======== Data for analysis

/-! ### The base datum over the prime field: `HT_τ` of a trivial representation -/

section TrivialPrime

variable {Γ : Type u} [Group Γ] [TopologicalSpace Γ] {P : Type v} [Field P]
  {E : Type*} [Field E] [Algebra P E] [TopologicalSpace E]
  {M : Type*} [AddCommGroup M] [Module E M] [Module P M] [IsScalarTower P E M]
  [TopologicalSpace M]
  (ρ : ContinuousRep Γ E M)

/-- For the base datum over the prime field (`F = P`, `B = P`, trivial action and filtration),
a representation on which `Γ` acts trivially and the structure embedding `τ = algebraMap P E`:
the `τ`-component is everything, `D_τ = M ⊗_P P`. [folklore] -/
theorem labelD_trivial_eq_top (h : ∀ (σ : Γ) (v : M), ρ σ v = v) :
    (trivial Γ P P).labelD ρ (algebraMap P E) = ⊤ := by
  refine Submodule.eq_top_iff'.2 fun x => ⟨fun σ => ?_, fun f => ?_⟩
  · induction x using TensorProduct.induction_on with
    | zero => simp
    | tmul m b => rw [coeffTensorRep_apply_tmul, h, trivial_smul]
    | add x y hx hy => simp only [map_add, hx, hy]
  · induction x using TensorProduct.induction_on with
    | zero => simp
    | tmul m b =>
      rw [baseAct_tmul, algebraMap_smul, TensorProduct.smul_tmul', TensorProduct.smul_tmul]
      rfl
    | add x y hx hy => simp only [map_add, smul_add, hx, hy]

/-- … hence `HT_τ(ρ) = {0, …, 0}` with multiplicity `dim_E M` (non-vacuity of the definition:
e.g. the trivial rank-`n` representation has `n` labelled weights `0`). [folklore] -/
theorem labelledHodgeTateWeights_trivial_of_forall_eq (h : ∀ (σ : Γ) (v : M), ρ σ v = v) :
    (trivial Γ P P).labelledHodgeTateWeights ρ (algebraMap P E) =
      Multiset.replicate (Module.finrank E M) 0 := by
  rw [labelledHodgeTateWeights_trivial, labelD_trivial_eq_top ρ h, finrank_top]
  congr 1
  exact (AlgebraTensorModule.rid P E M : M ⊗[P] (trivial Γ P P).B ≃ₗ[E] M).finrank_eq

end TrivialPrime

end PeriodRingData

/-! ### Galois representations: local aliases and the global wrapper -/

namespace GaloisRep

variable {P : Type v} {F : Type v'} [Field P] [Field F] [Algebra P F]
  {E : Type*} [Field E] [Algebra P E] [TopologicalSpace E]
  {M : Type*} [AddCommGroup M] [Module E M] [Module P M] [IsScalarTower P E M]
  [TopologicalSpace M]

/-- **`HT_τ(ρ)`** for an `E`-linear representation `ρ : Γ_F → GL(M)` of the absolute Galois group
of the `p`-adic field `F`, relative to the period-ring datum `𝔅` (intended `B_dR(F)`) and
`τ : F →+* E` (alias of `PeriodRingData.labelledHodgeTateWeights` for `Γ = Γ_F`).
[cite: Patrikis2019, §2.7.1] -/
abbrev labelledHodgeTateWeights
    (𝔅 : PeriodRingData.{v', v, v', w} (absoluteGaloisGroup F) P F) (ρ : GaloisRep F E M)
    (τ : F →+* E) : Multiset ℤ :=
  𝔅.labelledHodgeTateWeights ρ τ

/-- `ρ : Γ_F → GL(M)` is **Hodge–Tate regular** (labelled form): every `HT_τ(ρ)`,
`τ : F →ₐ[P] E`, is multiplicity-free (alias of `PeriodRingData.IsLabelledHodgeTateRegular`).
[cite: Patrikis2019, §2.3.1] -/
abbrev IsLabelledHodgeTateRegular
    (𝔅 : PeriodRingData.{v', v, v', w} (absoluteGaloisGroup F) P F) (ρ : GaloisRep F E M) :
    Prop :=
  𝔅.IsLabelledHodgeTateRegular ρ

end GaloisRep

namespace FramedGaloisRep

variable {K : Type u} [Field K] [NumberField K] {ℓ : ℕ} [Fact ℓ.Prime] {n : ℕ}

================

**Exercise aim**
Please transcribe the data exactly from its first line. End with the line that contains "a representation on".

**Response**
/-! ### The base datum over the prime field: `HT_τ` of a trivial representation -/

section TrivialPrime

variable {Γ : Type u} [Group Γ] [TopologicalSpace Γ] {P : Type v} [Field P]
  {E : Type*} [Field E] [Algebra P E] [TopologicalSpace E]
  {M : Type*} [AddCommGroup M] [Module E M] [Module P M] [IsScalarTower P E M]
  [TopologicalSpace M]
  (ρ : ContinuousRep Γ E M)

/-- For the base datum over the prime field (`F = P`, `B = P`, trivial action and filtration),
a representation on which `Γ` acts trivially and the structure embedding `τ = algebraMap P E`:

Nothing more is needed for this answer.